Our aim was to compare the biomechanical properties of suturing methods to determine a better method for the repair of lacerated skeletal muscle.
We tested Kessler stitches and the combination of Mason-Allen and perimeter stitches. Individual stitches were placed in the muscle belly of quadriceps femoris from a pig cadaver and were tensioned mechanically. The maximum loads and strains were measured and failure modes recorded. The mean load and strain for the Kessler stitches were significantly less than those for combination stitches. All five Kessler stitches tore out longitudinally from the muscle. All five combination stitches did not fail but successfully elongated.
Our study has shown that the better method of repair for suturing muscle is the use of combination stitches.
Direct muscle trauma is common1–3 and discontinuity of muscle bellies is an indication for surgery. However, the best suturing technique is not known. Muscle bellies are difficult to repair successfully because the sutures pull out.4,5 Some authors have reported healing after repair.6–12 These differences may be partly explained by the variation in suturing techniques, of which many have been recommended6–12 but few have been compared. For example, a modified Kessler suture, with 5–0 Mersilene, was found to be better than either simple suturing with 2–0 Dexon or simple suturing with a tendon graft.6 We have previously reported a clinical series of transections of biceps brachii repaired by a combination stitching technique, with a modified Mason-Allen stitch around a perimeter stitch.8 The combination stitches worked well.

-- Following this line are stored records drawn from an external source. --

set_option maxHeartbeats 1600000 in
-- budget only: statement-heavy CM-place tokens (two dresses).
include hw in
/-- **THE TOP REGION SPLITS INTO CLASS-KEYED HALVES OF `q + 1`, CLASS PRESENT (`GL` dress).**  For `B₀ ∈ U(σ_w, !![0,1;1,0])` with no root of `χ_{B₀}` in `L_w` and
`|tr² − 4det|(B₀) = exp(−2·2n)`, `n ≥ 1`, at a tame-ramified place, `d + 1 = 2n`, `|½tr B₀ − 1| ≤ |ϖ^(d+1)|`, ANY unit `c₀` and a residual non-square unit `ε`:
`2·#{B ∣ SD_{!![0,1;1,0]} B, B₀B = B, (B₀ − 1)B ⊆ ϖ^d B ∧ CLS_d(c₀)(B)} = q + 1`, `CLS_d(c₀)(B) :⟺ ∃ y ∈ B, a ∈ 𝒪^×, |(ϖ^d)⁻¹⟨y, (B₀ − 1)y⟩ − c₀a²| < 1` (pairing for `!![0,1;1,0]`) — the right-hand
side of ★ `ncard_rootRegion_class_eq_ncard_two_of_top` at `K = L_w`; ★ part XI at `γ₂ := e₂⁻¹B₀`.
[cite: LabesseLanglands1979, §2 Lemma 2.1 p. 8] [cite: Kottwitz1986, §3] [cite: Rogawski1990, §4.9 Lemma 4.9.3 p. 56] -/
theorem two_mul_ncard_selfDual_fixed_lev_class_eq_of_top_of_mem_unitaryGroupOfForm (he : v.asIdeal.ramificationIdx' w.1.asIdeal ≠ 1) (h2 : IsUnit (2 : 𝒪[(w.1.adicCompletion L)]))
    (ϖ : (w.1.adicCompletion L)ˣ) (hϖ : Valued.v (ϖ : (w.1.adicCompletion L)) = WithZero.exp (-1 : ℤ))
    (hσϖ : (galAdicCompletionMap (L := L) (IsCMField.complexConj L) hw) (ϖ : (w.1.adicCompletion L)) = -(ϖ : (w.1.adicCompletion L)))
    (B₀ : GL (Fin 2) (w.1.adicCompletion L)) (hB₀ : B₀ ∈ unitaryGroupOfForm (galAdicCompletionMap (L := L) (IsCMField.complexConj L) hw) (!![(0 : (w.1.adicCompletion L)), 1; 1, 0] : Matrix (Fin 2) (Fin 2) (w.1.adicCompletion L)))
    (hirr : ¬ ∃ x : (w.1.adicCompletion L), (((B₀ : Matrix (Fin 2) (Fin 2) (w.1.adicCompletion L))).charpoly).IsRoot x)
    {n : ℕ} (hN : Valued.v (((B₀ : Matrix (Fin 2) (Fin 2) (w.1.adicCompletion L))).trace ^ 2 - 4 * ((B₀ : Matrix (Fin 2) (Fin 2) (w.1.adicCompletion L))).det) = WithZero.exp (-((2 * (2 * n) : ℕ) : ℤ))) (hn1 : 1 ≤ n) {d : ℕ} (hd : d + 1 = 2 * n)
    (hcD : Valued.v ((B₀ : Matrix (Fin 2) (Fin 2) (w.1.adicCompletion L)).trace / 2 - 1) ≤ Valued.v ((ϖ : (w.1.adicCompletion L)) ^ (d + 1)))
    (c₀ ε : (w.1.adicCompletion L)) (hc₀ : Valued.v c₀ = 1) (hεv : Valued.v ε = 1) (hε : ∀ z : (w.1.adicCompletion L), Valued.v z ≤ 1 → Valued.v (z ^ 2 - ε) = 1) :
    2 * {B : Submodule (Valued.integer (w.1.adicCompletion L)) (Fin 2 → (w.1.adicCompletion L)) | IsSelfDualLattice (galAdicCompletionMap (L := L) (IsCMField.complexConj L) hw) (ϖ : (w.1.adicCompletion L)) (!![(0 : (w.1.adicCompletion L)), 1; 1, 0] : Matrix (Fin 2) (Fin 2) (w.1.adicCompletion L)) B ∧ mapGL B₀ B = B ∧ (B.map ((Matrix.toLin' ((B₀ : Matrix (Fin 2) (Fin 2) (w.1.adicCompletion L)) - 1)).restrictScalars (Valued.integer (w.1.adicCompletion L))) ≤ scaleLattice ((ϖ : (w.1.adicCompletion L)) ^ d) B ∧
          ∃ y₂ ∈ B, ∃ a : (w.1.adicCompletion L), Valued.v a = 1 ∧ Valued.v (((ϖ : (w.1.adicCompletion L)) ^ d)⁻¹ * pairing (galAdicCompletionMap (L := L) (IsCMField.complexConj L) hw) (!![(0 : (w.1.adicCompletion L)), 1; 1, 0] : Matrix (Fin 2) (Fin 2) (w.1.adicCompletion L)) y₂ (((B₀ : Matrix (Fin 2) (Fin 2) (w.1.adicCompletion L)) - 1) *ᵥ y₂) - c₀ * a ^ 2) < 1)}.ncard = (Nat.card (𝓞 ↥(maximalRealSubfield L) ⧸ v.asIdeal)) + 1 := by
  have hH : (!![(0 : (w.1.adicCompletion L)), 1; 1, 0] : Matrix (Fin 2) (Fin 2) (w.1.adicCompletion L)) = placeForm (Matrix.of fun i j : Fin 2 => if i.val + j.val + 1 = 2 then (1 : L) else 0) w.1 := by
    rw [placeForm_antidiagOne, stdForm_antidiagonal_two_over_eq]
  have hB₀' : B₀ ∈ (unitaryGroupOfForm (galAdicCompletionMap (L := L) (IsCMField.complexConj L) hw) (placeForm (Matrix.of fun i j : Fin 2 => if i.val + j.val + 1 = 2 then (1 : L) else 0) w.1)) := by rw [← hH]; exact hB₀
  set γ₂ : ((cmDatum L 2 (Matrix.of fun i j : Fin 2 => if i.val + j.val + 1 = 2 then (1 : L) else 0)).Local v) := ((localNonsplitEquiv (IsCMField.complexConj L) (Matrix.of fun i j : Fin 2 => if i.val + j.val + 1 = 2 then (1 : L) else 0) (IsCMField.complexConj_ne_one L) w hw)).symm ⟨B₀, hB₀'⟩ with hγ₂def
  have heγ : (((localNonsplitEquiv (IsCMField.complexConj L) (Matrix.of fun i j : Fin 2 => if i.val + j.val + 1 = 2 then (1 : L) else 0) (IsCMField.complexConj_ne_one L) w hw) γ₂ : ↥(unitaryGroupOfForm (galAdicCompletionMap (L := L) (IsCMField.complexConj L) hw) (placeForm (Matrix.of fun i j : Fin 2 => if i.val + j.val + 1 = 2 then (1 : L) else 0) w.1))) : GL (Fin 2) (w.1.adicCompletion L)) = B₀ := by
    rw [hγ₂def, ContinuousMulEquiv.apply_symm_apply]
  have h := two_mul_ncard_selfDual_fixed_lev_class_eq_of_top_of_even_depth_ramified L v w hw he h2 ϖ hϖ hσϖ γ₂ (by rw [heγ]; exact hirr) (n := n)
    (by rw [heγ]; exact hN) hn1 hd (by rw [heγ]; exact hcD) c₀ ε hc₀ hεv hε
  rw [heγ, ← hH] at h
  exact h
include hr in
/-- `θ⁻¹` on A-darts. -/
theorem theta_symm_inl (x : ιA × Bool) :
    θ.symm (Sum.inl x) = Sum.inr (Prod.map id not (φ.symm x)) := by
  rw [Equiv.symm_apply_eq, hr, flipEnd_flipEnd, Equiv.apply_symm_apply]

/-! A dart `w` is *visited* by the trail of `z₀` if the trail passes its edge through `w` in
either direction: `w ∈ Vz` where `Vz` is carried as a variable with its defining equation `hV`. -/

variable {z₀ : (ιA × Bool) ⊕ (ιF × Bool)} {Vz : Set ((ιA × Bool) ⊕ (ιF × Bool))}
  (hV : ∀ w, w ∈ Vz ↔ θ.SameCycle z₀ w ∨ θ.SameCycle z₀ (ε w))

include hε hV in
/-- Visiting is invariant under `ε`. -/
theorem vis_eps (w : (ιA × Bool) ⊕ (ιF × Bool)) : ε w ∈ Vz ↔ w ∈ Vz := by
  rw [hV, hV, hε, hε, sumMap_flipEnd_flipEnd]
  exact or_comm

include hε hl hr hV in
/-- Visiting is invariant under `θ`. -/
theorem vis_theta {w : (ιA × Bool) ⊕ (ιF × Bool)} (h : w ∈ Vz) : θ w ∈ Vz := by
  rw [hV] at h ⊢
  rcases h with h | h
  · exact Or.inl (sameCycle_apply_right.2 h)
  · right
    have : ε (θ w) = θ.symm (ε w) := by
      rw [Equiv.eq_symm_apply]
      exact theta_eps_theta hε hl hr w
    rw [this]
    exact sameCycle_symm_apply_right.2 h

include hε hl hr hV in
/-- Visiting is invariant under the gluing `inl h ↦ inr (φ⁻¹ h)`. -/
theorem vis_glue_inl {h : ιA × Bool} (hv : (Sum.inl h : (ιA × Bool) ⊕ (ιF × Bool)) ∈ Vz) :
    (Sum.inr (φ.symm h) : (ιA × Bool) ⊕ (ιF × Bool)) ∈ Vz := by
  have e : (Sum.inr (φ.symm h) : (ιA × Bool) ⊕ (ιF × Bool)) = θ (ε (Sum.inl h)) := by
    rw [hε, Sum.map_inl, hl, flipEnd_flipEnd]
  rw [e]
  exact vis_theta hε hl hr hV ((vis_eps hε hV _).2 hv)

include hε hl hr hV in
/-- Visiting is invariant under the gluing `inr f ↦ inl (φ f)`. -/
theorem vis_glue_inr {f : ιF × Bool} (hv : (Sum.inr f : (ιA × Bool) ⊕ (ιF × Bool)) ∈ Vz) :
    (Sum.inl (φ f) : (ιA × Bool) ⊕ (ιF × Bool)) ∈ Vz := by
  have e : (Sum.inl (φ f) : (ιA × Bool) ⊕ (ιF × Bool)) = θ (ε (Sum.inr f)) := by
    rw [hε, Sum.map_inr, hr, flipEnd_flipEnd]
  rw [e]
  exact vis_theta hε hl hr hV ((vis_eps hε hV _).2 hv)

include hε hl hr hV in
/-- Visiting is constant on cycles of `θ`. -/
theorem vis_congr [Fintype ιA] [Fintype ιF] {w w' : (ιA × Bool) ⊕ (ιF × Bool)}
    (h : θ.SameCycle w w') : w ∈ Vz ↔ w' ∈ Vz := by
  rw [hV, hV, hε, hε]
  have h' := (sameCycle_flip_iff hl hr w w').2 h
  exact or_congr ⟨fun k => k.trans h, fun k => k.trans h.symm⟩
    ⟨fun k => k.trans h', fun k => k.trans h'.symm⟩

/-- A transposition of A-darts acts on A-darts. -/
theorem swap_inl_inl [DecidableEq ιA] [DecidableEq ιF] (a b h : ιA × Bool) :
    swap (Sum.inl a : (ιA × Bool) ⊕ (ιF × Bool)) (Sum.inl b) (Sum.inl h) = Sum.inl (swap a b h) :=
  (Sum.inl_injective.map_swap a b h).symm

/-- A transposition of F-darts acts on F-darts. -/
theorem swap_inr_inr [DecidableEq ιA] [DecidableEq ιF] (a b f : ιF × Bool) :
    swap (Sum.inr a : (ιA × Bool) ⊕ (ιF × Bool)) (Sum.inr b) (Sum.inr f) = Sum.inr (swap a b f) :=
  (Sum.inr_injective.map_swap a b f).symm

include hl hr in
/-- Re-gluing two A-half-edges `x`, `y`: the trail permutation of `φ.trans (swap x y)` is the
old one multiplied by two transpositions. -/
theorem theta_trans_swap [DecidableEq ιA] [DecidableEq ιF] (x y : ιA × Bool)
    {θ' : Perm ((ιA × Bool) ⊕ (ιF × Bool))}
    (hl' : ∀ h, θ' (Sum.inl h) = Sum.inr ((φ.trans (swap x y)).symm (Prod.map id not h)))
    (hr' : ∀ f, θ' (Sum.inr f) = Sum.inl ((φ.trans (swap x y)) (Prod.map id not f))) :
    θ' = θ * swap (Sum.inr (Prod.map id not (φ.symm x))) (Sum.inr (Prod.map id not (φ.symm y))) *
        swap (Sum.inl (Prod.map id not x)) (Sum.inl (Prod.map id not y)) := by
  ext z
  cases z with
  | inl h =>
    rw [Perm.mul_apply, Perm.mul_apply, swap_inl_inl,
      swap_apply_of_ne_of_ne Sum.inl_ne_inr Sum.inl_ne_inr, hl', hl,
      Equiv.symm_trans_apply, Equiv.symm_swap, flipEnd_swap, flipEnd_flipEnd, flipEnd_flipEnd]
  | inr f =>
    rw [Perm.mul_apply, Perm.mul_apply, swap_apply_of_ne_of_ne Sum.inr_ne_inl Sum.inr_ne_inl,
      swap_inr_inr, hr', hr, Equiv.trans_apply, flipEnd_swap, flipEnd_flipEnd,
      flipEnd_flipEnd, φ.injective.map_swap, Equiv.apply_symm_apply, Equiv.apply_symm_apply]

end Trail

/-! ### Balanced connected systems have a full transition system -/

section Full

variable {ιA ιF L : Type*} [Fintype ιA] [Fintype ιF] [DecidableEq ιA] [DecidableEq ιF]
  [DecidableEq L] {la : ιA × Bool → L} {lf : ιF × Bool → L}

omit [DecidableEq ιA] [DecidableEq ιF] in
/-- Balanced labels admit a transition system (glue fibre by fibre). -/
theorem exists_lpb
    (hbal : ∀ i, (univ.filter fun f => lf f = i).card = (univ.filter fun h => la h = i).card) :
    ∃ φ : (ιF × Bool) ≃ (ιA × Bool), ∀ f, la (φ f) = lf f := by
  have e : ∀ i, {f // lf f = i} ≃ {h // la h = i} := fun i =>
    Fintype.equivOfCardEq (by rw [Fintype.card_subtype, Fintype.card_subtype]; exact hbal i)
  exact ⟨Equiv.ofFiberEquiv e, fun f => Equiv.ofFiberEquiv_map e f⟩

Our aim, therefore, was to compare the maximum loads, strains, and failure modes of muscle bellies sutured with Kessler stitches with those of muscles sutured with combination stitches.
Materials and Methods
A limb was obtained from an immature female Yorkshire-cross pig weighing approximately 40 kg which had been killed in the course of another study. The experiment was approved by the Animal Care and Use Committee and the present study was approved by the institutional review board.
In a pilot study, we selected the best two suturing methods from several methods including a simple stitch,10 a running simple (epimysium-based, non-core) stitch, a figure-of-eight stitch,13 a modified Kessler stitch,6 a vertical mattress stitch,14 a horizontal mattress stitch (core), a horizontal mattress stitch (inverted, epimysium-based, non-core), a double right-angle stitch15 and a combination (modified Mason Allen16 and perimeter) stitch.8
The two methods with the highest maximum loads in our pilot study were the Kessler stitch and the combination stitch (Mason-Allen stitch around a perimeter stitch) methods. The performance of the Kessler stitch confirmed that of previous work.6
Design of the study.
A biomechanical protocol was designed for measuring the passive performance of sutures in lacerations of the muscle belly. We compared individual Kessler stitches and combination stitches. There were five observations in each group. We measured the maximum load, the strain at maximum load and the failure mode.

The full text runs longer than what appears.